Supplied records
----

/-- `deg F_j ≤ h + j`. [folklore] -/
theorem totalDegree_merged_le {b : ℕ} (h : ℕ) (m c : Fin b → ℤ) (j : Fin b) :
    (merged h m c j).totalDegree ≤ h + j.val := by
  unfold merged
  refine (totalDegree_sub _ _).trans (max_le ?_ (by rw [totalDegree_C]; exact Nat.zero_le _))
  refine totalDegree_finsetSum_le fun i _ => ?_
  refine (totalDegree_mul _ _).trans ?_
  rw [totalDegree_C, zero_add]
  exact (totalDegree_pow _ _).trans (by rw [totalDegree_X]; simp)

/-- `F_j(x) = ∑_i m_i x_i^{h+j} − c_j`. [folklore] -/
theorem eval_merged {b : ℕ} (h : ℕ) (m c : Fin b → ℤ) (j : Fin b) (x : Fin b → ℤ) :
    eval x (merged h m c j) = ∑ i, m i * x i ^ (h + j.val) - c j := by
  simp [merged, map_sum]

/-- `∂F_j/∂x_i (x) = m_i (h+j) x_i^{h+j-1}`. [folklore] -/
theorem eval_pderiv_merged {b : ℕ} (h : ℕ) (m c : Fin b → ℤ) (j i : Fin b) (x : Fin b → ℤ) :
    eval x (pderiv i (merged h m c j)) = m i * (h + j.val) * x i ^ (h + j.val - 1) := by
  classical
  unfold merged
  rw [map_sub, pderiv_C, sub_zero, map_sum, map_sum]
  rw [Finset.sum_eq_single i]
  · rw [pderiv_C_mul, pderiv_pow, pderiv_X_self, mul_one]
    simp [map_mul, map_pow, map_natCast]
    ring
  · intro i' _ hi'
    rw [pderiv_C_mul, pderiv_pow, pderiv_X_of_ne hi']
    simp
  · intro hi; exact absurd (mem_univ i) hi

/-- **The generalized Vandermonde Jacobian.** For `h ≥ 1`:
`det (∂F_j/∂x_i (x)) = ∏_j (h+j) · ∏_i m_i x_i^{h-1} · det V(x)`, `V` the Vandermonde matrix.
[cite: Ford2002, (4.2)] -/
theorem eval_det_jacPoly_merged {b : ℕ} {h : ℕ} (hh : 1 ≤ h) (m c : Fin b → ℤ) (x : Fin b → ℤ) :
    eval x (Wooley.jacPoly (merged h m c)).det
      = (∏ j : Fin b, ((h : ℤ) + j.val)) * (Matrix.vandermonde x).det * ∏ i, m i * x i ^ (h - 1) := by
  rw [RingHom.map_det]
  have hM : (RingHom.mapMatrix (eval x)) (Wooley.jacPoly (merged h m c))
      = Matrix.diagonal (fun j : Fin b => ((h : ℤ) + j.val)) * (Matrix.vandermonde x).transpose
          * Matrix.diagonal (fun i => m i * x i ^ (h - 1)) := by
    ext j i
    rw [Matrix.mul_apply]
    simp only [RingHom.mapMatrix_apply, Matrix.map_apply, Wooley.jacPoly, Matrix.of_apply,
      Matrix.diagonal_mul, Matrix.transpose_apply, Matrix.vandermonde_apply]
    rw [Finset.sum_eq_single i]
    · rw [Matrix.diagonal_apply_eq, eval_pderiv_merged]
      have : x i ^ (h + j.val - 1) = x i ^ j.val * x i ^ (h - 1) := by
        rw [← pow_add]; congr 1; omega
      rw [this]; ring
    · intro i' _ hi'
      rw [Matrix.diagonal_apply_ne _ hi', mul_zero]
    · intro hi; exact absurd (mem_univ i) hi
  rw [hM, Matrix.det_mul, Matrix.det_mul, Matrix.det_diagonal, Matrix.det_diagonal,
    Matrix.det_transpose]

----

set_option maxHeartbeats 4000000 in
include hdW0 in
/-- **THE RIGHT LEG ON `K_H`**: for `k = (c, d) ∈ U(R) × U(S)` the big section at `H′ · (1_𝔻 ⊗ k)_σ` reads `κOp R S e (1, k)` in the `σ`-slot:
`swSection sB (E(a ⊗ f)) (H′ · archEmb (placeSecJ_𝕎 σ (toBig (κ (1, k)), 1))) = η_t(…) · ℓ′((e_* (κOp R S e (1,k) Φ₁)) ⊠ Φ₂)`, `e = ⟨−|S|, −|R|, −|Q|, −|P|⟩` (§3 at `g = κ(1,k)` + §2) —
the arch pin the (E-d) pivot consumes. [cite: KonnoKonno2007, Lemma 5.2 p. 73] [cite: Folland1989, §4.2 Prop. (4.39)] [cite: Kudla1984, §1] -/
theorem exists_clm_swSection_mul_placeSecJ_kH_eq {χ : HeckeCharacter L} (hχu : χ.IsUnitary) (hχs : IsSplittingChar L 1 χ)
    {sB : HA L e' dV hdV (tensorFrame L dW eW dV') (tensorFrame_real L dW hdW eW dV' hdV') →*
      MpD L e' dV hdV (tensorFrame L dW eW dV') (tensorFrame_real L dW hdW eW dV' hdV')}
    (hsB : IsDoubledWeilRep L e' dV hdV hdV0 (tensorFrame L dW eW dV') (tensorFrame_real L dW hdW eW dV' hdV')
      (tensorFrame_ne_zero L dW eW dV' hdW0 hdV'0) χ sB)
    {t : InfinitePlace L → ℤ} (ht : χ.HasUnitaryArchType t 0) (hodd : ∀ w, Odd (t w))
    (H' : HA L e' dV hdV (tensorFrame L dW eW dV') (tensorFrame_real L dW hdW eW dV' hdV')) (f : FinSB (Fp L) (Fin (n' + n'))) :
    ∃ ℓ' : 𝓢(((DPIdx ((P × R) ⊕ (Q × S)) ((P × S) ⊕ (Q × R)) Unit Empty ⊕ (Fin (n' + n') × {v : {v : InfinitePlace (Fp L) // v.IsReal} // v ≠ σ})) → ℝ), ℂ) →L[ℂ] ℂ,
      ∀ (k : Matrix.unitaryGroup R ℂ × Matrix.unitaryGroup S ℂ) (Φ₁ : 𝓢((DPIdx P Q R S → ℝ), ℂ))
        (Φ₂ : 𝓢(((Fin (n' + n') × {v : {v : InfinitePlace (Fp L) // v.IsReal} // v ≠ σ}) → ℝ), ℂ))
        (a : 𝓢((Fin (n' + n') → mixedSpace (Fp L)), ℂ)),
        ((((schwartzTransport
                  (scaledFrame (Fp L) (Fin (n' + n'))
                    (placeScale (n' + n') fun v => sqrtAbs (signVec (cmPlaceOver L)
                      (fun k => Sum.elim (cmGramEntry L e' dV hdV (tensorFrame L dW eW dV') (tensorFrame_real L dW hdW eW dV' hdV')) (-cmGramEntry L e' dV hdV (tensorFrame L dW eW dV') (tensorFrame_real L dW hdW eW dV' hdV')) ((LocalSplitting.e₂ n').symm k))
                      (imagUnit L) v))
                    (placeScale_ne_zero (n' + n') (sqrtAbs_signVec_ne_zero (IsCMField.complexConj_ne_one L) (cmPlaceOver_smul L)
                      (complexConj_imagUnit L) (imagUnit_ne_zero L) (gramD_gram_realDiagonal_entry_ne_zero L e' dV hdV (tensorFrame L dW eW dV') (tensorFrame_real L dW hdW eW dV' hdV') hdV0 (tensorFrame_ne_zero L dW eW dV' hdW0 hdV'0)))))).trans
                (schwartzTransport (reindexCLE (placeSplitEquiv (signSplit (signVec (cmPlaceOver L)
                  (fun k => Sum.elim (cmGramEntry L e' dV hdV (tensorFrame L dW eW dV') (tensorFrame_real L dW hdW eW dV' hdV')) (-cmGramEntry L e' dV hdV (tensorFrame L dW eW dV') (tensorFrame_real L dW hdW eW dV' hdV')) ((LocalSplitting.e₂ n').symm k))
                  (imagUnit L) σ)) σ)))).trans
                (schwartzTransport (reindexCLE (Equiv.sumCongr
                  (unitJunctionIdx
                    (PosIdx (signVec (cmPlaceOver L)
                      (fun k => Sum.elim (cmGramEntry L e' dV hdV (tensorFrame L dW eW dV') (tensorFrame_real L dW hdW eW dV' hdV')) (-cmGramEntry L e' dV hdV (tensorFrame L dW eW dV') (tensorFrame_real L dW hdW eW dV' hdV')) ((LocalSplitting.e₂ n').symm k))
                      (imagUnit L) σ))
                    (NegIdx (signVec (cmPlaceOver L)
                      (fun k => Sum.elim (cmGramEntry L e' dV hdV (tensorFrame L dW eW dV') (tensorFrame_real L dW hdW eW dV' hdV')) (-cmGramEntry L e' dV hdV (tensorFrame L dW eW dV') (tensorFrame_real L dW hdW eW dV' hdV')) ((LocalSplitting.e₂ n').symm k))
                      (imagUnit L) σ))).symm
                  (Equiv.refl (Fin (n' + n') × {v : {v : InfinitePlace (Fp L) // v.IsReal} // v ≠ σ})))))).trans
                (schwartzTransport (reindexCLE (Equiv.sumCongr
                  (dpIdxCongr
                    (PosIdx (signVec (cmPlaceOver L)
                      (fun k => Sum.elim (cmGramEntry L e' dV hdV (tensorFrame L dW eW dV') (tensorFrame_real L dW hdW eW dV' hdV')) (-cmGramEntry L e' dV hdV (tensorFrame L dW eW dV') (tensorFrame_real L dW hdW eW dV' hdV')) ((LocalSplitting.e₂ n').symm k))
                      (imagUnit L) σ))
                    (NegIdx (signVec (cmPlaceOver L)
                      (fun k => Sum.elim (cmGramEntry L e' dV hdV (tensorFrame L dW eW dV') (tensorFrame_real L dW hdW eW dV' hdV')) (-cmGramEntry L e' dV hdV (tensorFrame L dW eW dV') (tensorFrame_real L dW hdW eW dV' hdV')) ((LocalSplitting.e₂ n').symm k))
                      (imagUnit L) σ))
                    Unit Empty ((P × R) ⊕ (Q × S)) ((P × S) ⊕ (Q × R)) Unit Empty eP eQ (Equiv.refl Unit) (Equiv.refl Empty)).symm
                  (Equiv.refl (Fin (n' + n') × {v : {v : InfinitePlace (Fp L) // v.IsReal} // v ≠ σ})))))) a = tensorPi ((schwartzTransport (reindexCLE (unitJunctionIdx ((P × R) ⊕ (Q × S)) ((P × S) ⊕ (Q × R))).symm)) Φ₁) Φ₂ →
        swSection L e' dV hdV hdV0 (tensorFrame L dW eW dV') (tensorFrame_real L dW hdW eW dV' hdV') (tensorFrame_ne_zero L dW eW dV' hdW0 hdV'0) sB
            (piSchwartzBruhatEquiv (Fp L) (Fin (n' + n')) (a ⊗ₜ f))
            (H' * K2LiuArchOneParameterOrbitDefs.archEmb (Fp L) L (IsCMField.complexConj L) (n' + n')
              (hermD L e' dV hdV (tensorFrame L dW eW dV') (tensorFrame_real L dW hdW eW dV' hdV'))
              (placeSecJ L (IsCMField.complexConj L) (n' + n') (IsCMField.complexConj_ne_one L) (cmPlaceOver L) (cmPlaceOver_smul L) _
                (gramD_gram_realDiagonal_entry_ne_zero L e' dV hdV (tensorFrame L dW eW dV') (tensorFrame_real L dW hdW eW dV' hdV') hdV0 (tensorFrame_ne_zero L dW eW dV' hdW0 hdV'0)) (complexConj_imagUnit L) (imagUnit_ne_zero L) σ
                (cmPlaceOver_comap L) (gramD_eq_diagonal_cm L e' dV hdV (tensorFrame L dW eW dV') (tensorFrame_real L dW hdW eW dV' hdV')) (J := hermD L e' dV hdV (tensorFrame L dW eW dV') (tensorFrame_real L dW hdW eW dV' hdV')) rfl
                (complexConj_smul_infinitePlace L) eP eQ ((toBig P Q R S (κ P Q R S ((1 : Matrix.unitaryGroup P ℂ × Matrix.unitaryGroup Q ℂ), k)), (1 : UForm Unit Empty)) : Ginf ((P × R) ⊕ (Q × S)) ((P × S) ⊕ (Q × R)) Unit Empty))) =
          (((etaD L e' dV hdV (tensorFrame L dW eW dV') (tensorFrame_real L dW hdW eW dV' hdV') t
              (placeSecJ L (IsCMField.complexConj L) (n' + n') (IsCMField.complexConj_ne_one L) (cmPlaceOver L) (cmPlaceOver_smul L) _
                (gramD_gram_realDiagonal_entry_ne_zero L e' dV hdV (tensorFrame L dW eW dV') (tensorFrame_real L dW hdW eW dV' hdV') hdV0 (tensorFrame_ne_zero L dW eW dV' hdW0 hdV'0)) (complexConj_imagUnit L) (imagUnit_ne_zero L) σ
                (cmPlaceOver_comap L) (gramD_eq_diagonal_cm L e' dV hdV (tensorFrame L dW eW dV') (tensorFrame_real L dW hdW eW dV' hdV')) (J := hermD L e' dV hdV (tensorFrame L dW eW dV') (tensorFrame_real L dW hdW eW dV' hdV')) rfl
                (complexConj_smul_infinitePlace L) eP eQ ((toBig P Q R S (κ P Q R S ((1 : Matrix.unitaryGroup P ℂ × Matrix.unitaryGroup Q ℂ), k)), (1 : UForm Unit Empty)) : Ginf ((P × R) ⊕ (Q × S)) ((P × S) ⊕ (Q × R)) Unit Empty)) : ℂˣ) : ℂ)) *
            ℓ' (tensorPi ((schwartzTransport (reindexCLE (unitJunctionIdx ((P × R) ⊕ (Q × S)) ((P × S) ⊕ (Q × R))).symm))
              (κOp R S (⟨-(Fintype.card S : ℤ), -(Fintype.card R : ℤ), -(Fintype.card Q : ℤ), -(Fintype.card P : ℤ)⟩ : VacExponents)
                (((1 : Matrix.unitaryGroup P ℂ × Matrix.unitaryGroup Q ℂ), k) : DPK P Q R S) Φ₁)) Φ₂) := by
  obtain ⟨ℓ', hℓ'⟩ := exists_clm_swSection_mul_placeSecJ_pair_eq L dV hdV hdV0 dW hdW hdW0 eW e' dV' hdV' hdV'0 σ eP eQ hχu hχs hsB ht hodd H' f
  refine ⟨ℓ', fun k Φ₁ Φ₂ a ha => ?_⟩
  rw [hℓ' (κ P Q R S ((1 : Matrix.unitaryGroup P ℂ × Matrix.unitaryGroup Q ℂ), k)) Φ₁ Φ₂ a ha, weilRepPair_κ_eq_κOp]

----

Task prompt
If a line in the material above contains the word "simp", copy it.

Answer
  exact (totalDegree_pow _ _).trans (by rw [totalDegree_X]; simp)
  simp [merged, map_sum]
    simp [map_mul, map_pow, map_natCast]
    simp
    simp only [RingHom.mapMatrix_apply, Matrix.map_apply, Wooley.jacPoly, Matrix.of_apply,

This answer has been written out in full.